TASK TO COMPLETE:
Scan the entries for lines with the word "ht₀c" and copy those lines.

DATA FOR REVIEW:
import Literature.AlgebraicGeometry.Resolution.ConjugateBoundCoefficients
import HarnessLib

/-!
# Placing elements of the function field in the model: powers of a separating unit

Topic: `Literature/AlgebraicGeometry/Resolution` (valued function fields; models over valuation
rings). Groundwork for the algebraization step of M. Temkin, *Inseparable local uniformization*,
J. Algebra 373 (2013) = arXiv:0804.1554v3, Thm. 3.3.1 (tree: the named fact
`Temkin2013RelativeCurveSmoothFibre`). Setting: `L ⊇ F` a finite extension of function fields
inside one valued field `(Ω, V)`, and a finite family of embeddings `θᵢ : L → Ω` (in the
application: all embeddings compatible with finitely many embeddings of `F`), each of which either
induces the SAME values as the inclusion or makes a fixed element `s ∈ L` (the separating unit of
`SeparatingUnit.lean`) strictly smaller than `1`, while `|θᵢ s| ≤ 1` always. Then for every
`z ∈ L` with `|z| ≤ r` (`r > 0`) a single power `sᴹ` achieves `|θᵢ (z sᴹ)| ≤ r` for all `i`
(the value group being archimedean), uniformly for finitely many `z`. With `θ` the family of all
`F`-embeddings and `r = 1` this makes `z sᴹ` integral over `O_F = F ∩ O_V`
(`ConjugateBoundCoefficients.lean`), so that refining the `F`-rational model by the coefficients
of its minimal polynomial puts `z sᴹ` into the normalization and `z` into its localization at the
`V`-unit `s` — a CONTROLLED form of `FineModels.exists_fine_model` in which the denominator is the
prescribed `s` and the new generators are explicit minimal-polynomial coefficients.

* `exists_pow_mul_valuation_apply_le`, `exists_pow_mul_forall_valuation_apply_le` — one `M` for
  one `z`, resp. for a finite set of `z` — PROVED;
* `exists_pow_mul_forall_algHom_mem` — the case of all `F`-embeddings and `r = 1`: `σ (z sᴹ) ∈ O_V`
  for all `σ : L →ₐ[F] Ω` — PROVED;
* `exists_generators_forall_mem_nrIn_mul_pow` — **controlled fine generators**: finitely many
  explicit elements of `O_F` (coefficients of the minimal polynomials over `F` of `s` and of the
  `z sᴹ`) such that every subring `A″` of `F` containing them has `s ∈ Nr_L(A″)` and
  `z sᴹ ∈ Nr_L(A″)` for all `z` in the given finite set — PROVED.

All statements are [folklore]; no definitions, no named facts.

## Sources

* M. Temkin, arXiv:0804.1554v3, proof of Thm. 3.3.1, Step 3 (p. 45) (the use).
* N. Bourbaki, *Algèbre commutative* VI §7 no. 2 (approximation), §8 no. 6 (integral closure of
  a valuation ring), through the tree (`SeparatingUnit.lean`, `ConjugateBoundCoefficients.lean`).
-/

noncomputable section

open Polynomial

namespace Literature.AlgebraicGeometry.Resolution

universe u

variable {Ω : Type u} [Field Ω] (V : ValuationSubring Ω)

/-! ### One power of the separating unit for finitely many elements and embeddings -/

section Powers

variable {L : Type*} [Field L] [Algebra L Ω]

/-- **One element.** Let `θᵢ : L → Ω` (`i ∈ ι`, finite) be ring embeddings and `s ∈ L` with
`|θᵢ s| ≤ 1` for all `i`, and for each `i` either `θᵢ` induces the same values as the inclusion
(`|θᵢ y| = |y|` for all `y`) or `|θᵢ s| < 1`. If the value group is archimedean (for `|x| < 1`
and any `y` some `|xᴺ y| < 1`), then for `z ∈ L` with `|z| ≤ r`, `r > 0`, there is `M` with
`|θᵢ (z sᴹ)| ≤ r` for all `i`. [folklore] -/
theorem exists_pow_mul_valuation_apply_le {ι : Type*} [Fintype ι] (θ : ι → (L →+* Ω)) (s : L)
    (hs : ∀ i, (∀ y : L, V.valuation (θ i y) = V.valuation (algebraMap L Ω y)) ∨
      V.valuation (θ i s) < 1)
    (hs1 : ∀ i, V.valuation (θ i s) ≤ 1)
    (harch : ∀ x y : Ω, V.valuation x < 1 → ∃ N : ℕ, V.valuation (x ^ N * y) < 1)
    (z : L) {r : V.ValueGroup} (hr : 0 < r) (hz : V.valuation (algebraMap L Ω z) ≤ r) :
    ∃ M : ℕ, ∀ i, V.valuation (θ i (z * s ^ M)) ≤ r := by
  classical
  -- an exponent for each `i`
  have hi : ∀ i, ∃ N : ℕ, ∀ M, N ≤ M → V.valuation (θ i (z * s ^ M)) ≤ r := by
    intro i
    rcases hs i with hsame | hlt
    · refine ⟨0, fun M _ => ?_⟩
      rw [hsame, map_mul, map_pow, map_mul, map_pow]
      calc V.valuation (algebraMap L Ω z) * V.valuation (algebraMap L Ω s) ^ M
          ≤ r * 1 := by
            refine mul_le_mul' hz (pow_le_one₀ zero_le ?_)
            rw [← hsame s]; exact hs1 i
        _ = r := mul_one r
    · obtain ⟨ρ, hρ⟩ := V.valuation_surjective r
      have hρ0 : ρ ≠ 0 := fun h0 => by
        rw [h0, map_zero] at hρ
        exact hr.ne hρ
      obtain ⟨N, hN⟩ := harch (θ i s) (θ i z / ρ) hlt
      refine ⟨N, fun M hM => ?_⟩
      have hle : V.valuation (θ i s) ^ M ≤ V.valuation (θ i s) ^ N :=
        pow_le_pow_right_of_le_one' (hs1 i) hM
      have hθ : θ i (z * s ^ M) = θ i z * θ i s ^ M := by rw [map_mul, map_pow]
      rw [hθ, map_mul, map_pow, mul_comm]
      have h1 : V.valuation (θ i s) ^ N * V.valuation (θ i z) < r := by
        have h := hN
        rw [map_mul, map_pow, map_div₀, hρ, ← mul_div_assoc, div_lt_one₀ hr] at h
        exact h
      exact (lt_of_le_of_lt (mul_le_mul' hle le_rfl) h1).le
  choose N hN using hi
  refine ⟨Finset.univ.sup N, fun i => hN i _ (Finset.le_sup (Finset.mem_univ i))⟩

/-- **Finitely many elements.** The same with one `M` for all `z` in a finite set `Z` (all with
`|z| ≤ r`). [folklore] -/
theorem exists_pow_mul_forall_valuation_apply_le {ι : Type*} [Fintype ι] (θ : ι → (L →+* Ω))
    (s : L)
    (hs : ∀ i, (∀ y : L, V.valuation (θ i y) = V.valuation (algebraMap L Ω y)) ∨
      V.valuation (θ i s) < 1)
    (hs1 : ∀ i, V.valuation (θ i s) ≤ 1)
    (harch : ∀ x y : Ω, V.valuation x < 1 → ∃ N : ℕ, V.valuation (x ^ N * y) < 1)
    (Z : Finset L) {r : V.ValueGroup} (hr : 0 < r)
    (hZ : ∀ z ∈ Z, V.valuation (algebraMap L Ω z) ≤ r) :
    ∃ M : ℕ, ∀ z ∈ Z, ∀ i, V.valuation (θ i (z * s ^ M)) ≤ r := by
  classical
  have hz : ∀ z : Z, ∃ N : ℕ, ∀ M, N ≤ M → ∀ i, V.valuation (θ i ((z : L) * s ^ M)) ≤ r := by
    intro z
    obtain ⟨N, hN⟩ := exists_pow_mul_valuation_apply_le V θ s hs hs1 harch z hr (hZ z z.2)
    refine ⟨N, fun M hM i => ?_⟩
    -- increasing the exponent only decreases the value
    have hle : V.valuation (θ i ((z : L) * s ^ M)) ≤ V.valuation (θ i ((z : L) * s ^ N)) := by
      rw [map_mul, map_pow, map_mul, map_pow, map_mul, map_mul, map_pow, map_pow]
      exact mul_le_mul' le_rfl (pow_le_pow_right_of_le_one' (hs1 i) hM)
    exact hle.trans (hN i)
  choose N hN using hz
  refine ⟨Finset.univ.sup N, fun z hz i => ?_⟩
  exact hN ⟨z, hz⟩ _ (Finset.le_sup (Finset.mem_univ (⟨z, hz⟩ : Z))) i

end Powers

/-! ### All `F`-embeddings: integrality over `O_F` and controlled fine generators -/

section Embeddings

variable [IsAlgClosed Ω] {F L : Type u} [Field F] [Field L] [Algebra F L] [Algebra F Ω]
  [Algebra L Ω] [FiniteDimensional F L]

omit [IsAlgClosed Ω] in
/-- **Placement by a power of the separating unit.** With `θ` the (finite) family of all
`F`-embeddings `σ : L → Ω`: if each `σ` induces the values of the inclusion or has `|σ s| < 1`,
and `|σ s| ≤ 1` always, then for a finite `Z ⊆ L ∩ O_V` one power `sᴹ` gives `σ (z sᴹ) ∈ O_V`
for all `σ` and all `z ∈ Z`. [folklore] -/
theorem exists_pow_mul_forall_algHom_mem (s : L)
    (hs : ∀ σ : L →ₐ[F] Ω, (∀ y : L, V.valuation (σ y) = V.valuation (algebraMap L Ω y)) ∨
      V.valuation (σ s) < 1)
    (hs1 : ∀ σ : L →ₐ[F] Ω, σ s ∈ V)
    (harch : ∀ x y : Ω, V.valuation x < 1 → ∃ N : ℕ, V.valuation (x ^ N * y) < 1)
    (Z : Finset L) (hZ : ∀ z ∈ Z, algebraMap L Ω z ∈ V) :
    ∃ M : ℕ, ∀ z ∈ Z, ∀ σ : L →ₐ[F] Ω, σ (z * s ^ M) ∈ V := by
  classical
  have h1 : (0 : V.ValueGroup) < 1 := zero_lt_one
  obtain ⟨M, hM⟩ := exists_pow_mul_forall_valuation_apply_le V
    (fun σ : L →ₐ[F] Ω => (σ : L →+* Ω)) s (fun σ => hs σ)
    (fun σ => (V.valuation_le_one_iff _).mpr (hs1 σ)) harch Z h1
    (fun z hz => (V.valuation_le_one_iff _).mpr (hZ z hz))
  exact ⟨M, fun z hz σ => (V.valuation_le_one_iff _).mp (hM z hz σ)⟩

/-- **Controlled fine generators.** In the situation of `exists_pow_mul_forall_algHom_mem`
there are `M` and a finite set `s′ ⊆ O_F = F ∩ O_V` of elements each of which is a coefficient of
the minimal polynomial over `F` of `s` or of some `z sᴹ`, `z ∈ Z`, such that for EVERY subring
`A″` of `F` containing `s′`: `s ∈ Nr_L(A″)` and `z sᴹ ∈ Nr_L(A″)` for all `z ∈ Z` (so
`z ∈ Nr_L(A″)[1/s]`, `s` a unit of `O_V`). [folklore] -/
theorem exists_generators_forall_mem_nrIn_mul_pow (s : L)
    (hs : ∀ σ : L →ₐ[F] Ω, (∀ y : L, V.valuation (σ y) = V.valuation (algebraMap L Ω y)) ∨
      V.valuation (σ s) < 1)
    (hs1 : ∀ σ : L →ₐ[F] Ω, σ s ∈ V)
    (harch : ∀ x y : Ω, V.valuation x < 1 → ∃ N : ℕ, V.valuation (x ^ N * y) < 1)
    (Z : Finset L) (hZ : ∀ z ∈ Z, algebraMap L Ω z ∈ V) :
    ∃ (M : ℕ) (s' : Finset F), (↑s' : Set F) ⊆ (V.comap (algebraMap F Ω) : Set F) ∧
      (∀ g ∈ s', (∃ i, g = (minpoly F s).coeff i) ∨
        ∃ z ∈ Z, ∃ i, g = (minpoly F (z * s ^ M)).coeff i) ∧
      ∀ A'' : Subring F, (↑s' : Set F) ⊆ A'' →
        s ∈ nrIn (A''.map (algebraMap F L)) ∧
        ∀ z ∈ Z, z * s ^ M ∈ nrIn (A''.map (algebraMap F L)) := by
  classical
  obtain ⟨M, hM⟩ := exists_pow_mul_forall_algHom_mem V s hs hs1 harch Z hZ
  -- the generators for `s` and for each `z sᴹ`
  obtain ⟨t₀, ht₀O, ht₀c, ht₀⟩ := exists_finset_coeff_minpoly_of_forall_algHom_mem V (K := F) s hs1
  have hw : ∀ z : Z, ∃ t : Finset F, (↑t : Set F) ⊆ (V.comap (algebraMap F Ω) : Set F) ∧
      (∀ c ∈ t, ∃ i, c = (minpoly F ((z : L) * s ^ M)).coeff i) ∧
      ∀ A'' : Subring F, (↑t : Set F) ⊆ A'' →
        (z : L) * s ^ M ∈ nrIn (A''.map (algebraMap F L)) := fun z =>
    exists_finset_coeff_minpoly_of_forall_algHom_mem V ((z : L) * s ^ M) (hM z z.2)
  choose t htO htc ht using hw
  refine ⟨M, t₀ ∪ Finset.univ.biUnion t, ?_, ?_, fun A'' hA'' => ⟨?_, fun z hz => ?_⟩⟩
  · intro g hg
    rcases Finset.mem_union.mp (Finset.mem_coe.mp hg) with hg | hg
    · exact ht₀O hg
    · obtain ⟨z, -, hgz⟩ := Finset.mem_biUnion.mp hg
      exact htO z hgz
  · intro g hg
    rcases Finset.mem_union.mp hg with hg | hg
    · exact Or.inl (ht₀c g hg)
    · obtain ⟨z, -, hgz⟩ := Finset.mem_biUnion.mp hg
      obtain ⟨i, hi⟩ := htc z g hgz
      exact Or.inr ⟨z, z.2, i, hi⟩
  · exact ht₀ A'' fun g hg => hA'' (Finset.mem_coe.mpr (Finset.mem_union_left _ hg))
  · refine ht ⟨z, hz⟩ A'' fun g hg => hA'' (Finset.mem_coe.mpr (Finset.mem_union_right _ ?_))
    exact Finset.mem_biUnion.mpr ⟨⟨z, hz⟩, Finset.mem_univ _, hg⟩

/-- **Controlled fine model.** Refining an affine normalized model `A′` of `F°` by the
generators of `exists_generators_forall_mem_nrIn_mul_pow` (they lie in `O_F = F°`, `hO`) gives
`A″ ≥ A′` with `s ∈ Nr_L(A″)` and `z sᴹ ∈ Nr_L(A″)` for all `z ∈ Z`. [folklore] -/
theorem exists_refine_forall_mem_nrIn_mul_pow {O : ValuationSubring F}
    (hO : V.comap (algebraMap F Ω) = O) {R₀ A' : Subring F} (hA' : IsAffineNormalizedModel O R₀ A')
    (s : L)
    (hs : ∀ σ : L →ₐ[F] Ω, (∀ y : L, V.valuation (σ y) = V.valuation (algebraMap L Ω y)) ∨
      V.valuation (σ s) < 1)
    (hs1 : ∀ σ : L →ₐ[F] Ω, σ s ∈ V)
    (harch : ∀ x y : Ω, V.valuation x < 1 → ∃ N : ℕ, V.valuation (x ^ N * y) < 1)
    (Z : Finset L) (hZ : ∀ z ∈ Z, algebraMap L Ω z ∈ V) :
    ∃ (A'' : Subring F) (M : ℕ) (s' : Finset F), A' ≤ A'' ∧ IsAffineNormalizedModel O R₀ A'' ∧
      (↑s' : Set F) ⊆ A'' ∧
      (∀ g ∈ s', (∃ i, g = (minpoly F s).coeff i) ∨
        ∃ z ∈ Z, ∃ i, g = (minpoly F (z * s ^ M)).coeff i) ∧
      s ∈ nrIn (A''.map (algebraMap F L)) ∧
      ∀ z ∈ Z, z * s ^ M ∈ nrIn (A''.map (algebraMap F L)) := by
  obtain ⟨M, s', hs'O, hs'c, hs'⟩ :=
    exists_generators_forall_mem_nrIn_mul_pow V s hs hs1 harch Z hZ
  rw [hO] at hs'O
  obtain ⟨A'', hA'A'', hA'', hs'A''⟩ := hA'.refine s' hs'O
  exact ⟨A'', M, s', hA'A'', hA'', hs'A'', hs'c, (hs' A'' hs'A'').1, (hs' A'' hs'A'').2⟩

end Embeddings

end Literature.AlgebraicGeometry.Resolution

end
==
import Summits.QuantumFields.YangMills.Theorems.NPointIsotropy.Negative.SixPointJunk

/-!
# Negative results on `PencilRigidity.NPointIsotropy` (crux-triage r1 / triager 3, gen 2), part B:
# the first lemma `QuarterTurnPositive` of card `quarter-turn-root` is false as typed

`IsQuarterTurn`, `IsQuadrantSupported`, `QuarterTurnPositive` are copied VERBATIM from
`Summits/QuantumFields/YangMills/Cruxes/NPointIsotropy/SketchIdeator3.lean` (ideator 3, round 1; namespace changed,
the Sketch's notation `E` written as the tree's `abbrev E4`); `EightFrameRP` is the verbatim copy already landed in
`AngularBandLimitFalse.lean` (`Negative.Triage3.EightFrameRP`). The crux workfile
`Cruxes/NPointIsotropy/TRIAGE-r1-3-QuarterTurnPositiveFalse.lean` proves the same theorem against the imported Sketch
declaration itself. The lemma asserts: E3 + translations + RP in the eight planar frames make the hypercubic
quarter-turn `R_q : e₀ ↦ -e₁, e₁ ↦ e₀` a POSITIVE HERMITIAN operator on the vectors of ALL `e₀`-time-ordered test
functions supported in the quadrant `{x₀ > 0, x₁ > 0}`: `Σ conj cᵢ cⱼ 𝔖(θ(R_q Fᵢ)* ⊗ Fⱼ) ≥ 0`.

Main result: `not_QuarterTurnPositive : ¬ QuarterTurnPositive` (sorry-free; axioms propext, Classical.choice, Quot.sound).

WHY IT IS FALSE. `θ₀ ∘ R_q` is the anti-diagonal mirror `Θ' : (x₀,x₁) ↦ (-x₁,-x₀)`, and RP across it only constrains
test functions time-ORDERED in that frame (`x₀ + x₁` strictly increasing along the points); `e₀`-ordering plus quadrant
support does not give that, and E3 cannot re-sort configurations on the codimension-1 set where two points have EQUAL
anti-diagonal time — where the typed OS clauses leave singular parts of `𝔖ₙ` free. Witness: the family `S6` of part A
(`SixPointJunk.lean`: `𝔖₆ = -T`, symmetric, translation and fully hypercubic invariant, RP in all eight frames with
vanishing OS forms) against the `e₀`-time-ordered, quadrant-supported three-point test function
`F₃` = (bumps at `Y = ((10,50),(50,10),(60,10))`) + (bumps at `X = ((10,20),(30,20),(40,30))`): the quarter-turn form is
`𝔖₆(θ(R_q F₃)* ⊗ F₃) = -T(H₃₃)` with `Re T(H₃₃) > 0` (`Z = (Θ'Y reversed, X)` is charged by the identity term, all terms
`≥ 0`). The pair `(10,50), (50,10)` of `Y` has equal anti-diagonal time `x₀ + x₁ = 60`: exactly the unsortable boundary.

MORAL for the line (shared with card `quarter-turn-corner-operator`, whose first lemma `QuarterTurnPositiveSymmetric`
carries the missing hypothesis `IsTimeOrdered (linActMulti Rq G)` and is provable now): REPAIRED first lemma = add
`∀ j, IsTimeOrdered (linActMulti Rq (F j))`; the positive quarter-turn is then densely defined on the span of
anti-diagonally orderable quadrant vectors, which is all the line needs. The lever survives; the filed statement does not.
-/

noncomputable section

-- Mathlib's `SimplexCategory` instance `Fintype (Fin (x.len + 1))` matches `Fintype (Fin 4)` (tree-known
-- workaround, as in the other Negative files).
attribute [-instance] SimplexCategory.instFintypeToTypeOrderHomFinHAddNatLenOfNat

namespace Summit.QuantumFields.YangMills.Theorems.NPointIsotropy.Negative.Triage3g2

ANSWER BOX:
  obtain ⟨t₀, ht₀O, ht₀c, ht₀⟩ := exists_finset_coeff_minpoly_of_forall_algHom_mem V (K := F) s hs1
    · exact Or.inl (ht₀c g hg)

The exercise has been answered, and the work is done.